● **TASK INSTRUCTIONS**
Transcribe the listing below only from the line with "every cut -/" up to and including the line with "much bigger than".

● **STUDY MATERIAL**

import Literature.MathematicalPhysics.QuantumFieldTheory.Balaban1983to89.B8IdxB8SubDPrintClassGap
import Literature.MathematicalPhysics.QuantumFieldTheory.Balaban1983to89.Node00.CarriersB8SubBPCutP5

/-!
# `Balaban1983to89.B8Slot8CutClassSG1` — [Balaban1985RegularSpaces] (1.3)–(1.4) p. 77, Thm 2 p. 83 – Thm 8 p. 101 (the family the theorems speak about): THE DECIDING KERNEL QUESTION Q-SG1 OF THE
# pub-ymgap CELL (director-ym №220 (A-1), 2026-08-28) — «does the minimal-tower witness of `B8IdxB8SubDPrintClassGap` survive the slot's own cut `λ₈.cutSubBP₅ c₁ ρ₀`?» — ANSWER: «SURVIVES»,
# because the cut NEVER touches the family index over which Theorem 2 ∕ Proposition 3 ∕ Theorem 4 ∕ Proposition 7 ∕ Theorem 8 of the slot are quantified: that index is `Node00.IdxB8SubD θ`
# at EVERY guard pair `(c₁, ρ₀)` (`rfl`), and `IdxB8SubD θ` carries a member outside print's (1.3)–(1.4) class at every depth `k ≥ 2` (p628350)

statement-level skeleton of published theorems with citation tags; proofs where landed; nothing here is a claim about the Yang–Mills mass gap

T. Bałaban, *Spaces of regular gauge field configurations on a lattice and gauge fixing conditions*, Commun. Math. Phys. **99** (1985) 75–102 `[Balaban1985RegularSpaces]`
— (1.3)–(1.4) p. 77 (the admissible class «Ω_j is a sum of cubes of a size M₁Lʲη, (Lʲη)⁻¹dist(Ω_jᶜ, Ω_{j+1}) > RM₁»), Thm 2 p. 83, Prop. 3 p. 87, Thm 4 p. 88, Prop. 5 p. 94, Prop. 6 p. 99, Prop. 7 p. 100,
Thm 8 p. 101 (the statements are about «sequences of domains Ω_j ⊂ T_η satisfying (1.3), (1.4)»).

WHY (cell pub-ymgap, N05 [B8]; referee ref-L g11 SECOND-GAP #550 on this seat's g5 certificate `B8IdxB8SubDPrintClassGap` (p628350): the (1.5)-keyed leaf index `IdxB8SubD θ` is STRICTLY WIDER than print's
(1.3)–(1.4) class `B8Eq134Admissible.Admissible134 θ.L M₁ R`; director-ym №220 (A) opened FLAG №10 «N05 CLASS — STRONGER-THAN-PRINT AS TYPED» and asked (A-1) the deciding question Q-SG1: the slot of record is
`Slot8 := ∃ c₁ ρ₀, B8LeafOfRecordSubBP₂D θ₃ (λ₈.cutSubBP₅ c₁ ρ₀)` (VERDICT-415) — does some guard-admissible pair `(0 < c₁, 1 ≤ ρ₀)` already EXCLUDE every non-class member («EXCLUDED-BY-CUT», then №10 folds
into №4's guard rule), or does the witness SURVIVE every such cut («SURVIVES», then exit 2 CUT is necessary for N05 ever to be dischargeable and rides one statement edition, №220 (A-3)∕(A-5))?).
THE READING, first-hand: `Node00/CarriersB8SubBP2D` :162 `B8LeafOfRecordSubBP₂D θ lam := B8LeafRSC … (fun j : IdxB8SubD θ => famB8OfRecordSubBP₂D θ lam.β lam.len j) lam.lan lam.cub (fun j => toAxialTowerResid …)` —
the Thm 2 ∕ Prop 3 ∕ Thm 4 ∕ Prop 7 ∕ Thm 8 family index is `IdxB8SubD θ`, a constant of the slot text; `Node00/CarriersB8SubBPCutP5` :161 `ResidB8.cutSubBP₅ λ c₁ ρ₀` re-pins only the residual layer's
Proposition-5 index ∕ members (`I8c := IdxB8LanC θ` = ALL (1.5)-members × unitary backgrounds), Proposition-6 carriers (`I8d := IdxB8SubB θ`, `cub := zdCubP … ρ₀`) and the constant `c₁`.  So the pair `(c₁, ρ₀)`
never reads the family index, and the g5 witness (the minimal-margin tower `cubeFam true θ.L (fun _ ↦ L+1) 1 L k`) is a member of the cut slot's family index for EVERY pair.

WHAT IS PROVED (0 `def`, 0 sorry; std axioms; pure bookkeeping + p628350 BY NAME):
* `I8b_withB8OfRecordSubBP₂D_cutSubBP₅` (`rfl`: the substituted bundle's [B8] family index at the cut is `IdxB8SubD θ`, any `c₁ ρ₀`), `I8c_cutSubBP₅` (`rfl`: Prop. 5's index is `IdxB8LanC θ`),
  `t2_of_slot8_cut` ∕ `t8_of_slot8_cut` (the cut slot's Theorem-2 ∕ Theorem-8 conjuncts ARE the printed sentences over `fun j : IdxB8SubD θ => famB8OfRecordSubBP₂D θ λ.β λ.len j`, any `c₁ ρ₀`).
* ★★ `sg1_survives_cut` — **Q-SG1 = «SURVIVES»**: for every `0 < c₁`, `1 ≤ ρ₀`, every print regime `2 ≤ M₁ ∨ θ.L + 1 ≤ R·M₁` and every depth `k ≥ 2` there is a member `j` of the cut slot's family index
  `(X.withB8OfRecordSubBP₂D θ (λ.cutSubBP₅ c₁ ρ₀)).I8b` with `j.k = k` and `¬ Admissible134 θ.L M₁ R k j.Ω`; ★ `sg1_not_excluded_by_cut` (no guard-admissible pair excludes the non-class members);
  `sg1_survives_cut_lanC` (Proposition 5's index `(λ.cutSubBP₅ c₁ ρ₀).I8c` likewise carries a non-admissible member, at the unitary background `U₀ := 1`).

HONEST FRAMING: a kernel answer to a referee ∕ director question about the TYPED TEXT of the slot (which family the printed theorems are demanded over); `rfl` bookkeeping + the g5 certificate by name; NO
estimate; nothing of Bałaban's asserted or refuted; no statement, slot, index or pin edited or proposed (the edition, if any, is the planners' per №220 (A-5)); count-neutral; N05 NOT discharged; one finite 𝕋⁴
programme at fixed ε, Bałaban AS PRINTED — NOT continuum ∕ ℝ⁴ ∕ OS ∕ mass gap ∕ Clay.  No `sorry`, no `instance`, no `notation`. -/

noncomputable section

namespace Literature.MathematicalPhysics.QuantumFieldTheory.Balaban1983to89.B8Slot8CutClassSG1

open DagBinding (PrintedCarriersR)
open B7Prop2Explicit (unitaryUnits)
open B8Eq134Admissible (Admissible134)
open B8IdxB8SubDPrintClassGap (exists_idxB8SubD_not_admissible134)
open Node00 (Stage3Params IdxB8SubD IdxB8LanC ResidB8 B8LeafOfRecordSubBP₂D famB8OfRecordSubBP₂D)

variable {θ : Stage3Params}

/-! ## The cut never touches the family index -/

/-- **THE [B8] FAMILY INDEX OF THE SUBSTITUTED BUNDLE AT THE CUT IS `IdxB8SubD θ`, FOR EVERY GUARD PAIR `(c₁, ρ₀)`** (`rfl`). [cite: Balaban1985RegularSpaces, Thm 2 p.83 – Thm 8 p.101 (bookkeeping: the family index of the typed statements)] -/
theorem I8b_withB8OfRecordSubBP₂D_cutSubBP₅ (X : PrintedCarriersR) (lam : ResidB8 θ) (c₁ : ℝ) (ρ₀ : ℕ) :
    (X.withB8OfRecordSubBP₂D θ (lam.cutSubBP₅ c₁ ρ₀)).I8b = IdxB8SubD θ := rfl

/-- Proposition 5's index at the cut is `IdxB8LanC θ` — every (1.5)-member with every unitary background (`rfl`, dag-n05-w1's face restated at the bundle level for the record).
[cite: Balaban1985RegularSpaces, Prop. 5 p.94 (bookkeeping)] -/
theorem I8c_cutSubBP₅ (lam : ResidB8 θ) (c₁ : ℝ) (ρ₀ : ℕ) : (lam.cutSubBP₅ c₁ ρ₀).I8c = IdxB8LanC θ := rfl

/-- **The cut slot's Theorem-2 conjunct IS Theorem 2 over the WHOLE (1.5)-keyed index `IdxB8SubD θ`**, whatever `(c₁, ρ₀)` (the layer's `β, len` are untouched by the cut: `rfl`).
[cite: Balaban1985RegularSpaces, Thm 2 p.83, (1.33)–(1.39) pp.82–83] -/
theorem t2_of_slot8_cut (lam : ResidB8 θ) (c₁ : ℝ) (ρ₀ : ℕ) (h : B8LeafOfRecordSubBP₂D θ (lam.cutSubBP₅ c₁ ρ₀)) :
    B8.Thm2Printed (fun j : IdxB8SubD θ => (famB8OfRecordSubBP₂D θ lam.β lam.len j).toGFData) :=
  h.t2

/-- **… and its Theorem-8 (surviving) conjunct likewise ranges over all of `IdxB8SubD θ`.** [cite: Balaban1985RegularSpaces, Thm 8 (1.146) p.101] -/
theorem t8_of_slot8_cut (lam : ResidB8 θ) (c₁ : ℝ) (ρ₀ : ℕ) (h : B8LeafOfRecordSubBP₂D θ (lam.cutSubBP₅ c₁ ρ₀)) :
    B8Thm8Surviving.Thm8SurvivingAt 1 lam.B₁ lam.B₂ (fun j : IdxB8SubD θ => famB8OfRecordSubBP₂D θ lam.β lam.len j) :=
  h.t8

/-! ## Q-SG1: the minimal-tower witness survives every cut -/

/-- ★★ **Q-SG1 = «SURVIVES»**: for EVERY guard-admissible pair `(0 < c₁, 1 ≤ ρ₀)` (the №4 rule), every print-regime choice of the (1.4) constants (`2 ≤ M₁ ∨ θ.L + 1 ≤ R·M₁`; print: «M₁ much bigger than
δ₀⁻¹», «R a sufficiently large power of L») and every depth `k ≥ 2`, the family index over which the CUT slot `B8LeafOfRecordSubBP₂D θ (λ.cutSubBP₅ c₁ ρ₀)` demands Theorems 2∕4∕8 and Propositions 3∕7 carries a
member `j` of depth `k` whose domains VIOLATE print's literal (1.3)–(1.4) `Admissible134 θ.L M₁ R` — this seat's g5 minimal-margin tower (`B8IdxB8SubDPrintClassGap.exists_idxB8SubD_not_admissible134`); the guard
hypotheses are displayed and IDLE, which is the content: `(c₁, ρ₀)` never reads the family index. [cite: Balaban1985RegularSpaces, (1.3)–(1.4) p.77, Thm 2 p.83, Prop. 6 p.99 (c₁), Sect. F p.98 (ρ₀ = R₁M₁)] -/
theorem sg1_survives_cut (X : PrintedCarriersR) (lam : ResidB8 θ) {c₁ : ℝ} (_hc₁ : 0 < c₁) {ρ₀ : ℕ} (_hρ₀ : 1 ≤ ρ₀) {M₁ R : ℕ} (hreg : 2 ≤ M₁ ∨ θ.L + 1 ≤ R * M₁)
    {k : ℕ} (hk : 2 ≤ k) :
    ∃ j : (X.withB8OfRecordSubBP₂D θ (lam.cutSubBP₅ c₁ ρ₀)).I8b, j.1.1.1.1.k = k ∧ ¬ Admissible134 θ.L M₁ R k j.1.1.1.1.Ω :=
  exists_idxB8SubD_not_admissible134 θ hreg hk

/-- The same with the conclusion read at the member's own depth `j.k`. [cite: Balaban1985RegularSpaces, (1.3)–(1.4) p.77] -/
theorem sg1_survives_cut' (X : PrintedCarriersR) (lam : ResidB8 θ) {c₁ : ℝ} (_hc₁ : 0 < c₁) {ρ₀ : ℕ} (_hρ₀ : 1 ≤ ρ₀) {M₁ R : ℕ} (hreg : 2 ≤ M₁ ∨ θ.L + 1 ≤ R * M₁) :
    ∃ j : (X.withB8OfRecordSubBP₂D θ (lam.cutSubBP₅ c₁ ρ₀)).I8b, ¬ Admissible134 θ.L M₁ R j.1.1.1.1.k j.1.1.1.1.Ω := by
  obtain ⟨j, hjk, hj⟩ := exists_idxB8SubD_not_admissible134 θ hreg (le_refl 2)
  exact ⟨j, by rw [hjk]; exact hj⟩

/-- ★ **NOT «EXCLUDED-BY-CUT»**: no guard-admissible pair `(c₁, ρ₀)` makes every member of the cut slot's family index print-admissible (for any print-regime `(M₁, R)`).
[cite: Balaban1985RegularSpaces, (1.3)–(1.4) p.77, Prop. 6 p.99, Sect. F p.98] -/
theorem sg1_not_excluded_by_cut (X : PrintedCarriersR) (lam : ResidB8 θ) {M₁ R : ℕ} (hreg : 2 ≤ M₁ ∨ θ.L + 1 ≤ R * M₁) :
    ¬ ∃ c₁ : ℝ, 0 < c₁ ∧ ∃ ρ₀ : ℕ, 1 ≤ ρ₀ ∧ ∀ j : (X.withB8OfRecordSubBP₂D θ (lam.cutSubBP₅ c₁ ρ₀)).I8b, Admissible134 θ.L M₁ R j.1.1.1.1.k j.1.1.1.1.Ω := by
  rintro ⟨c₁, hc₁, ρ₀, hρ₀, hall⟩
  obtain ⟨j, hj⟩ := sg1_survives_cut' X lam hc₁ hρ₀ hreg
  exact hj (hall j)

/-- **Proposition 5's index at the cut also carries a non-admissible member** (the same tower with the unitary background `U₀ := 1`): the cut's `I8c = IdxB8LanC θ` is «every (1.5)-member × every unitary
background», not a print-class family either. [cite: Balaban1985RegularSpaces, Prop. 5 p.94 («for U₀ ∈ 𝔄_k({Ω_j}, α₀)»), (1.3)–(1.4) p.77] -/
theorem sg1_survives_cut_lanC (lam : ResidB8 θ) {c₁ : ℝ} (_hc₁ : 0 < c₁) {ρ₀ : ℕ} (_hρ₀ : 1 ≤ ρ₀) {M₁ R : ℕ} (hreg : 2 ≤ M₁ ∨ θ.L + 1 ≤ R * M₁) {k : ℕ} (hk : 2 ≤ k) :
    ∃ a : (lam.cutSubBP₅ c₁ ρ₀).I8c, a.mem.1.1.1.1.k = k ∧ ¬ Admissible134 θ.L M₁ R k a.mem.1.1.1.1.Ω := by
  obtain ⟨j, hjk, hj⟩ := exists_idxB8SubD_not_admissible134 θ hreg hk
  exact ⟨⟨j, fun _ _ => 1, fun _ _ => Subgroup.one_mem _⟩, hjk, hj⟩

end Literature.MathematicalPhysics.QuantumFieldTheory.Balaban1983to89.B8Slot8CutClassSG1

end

● **FINISHED EXERCISE**
/-! ## Q-SG1: the minimal-tower witness survives every cut -/

/-- ★★ **Q-SG1 = «SURVIVES»**: for EVERY guard-admissible pair `(0 < c₁, 1 ≤ ρ₀)` (the №4 rule), every print-regime choice of the (1.4) constants (`2 ≤ M₁ ∨ θ.L + 1 ≤ R·M₁`; print: «M₁ much bigger than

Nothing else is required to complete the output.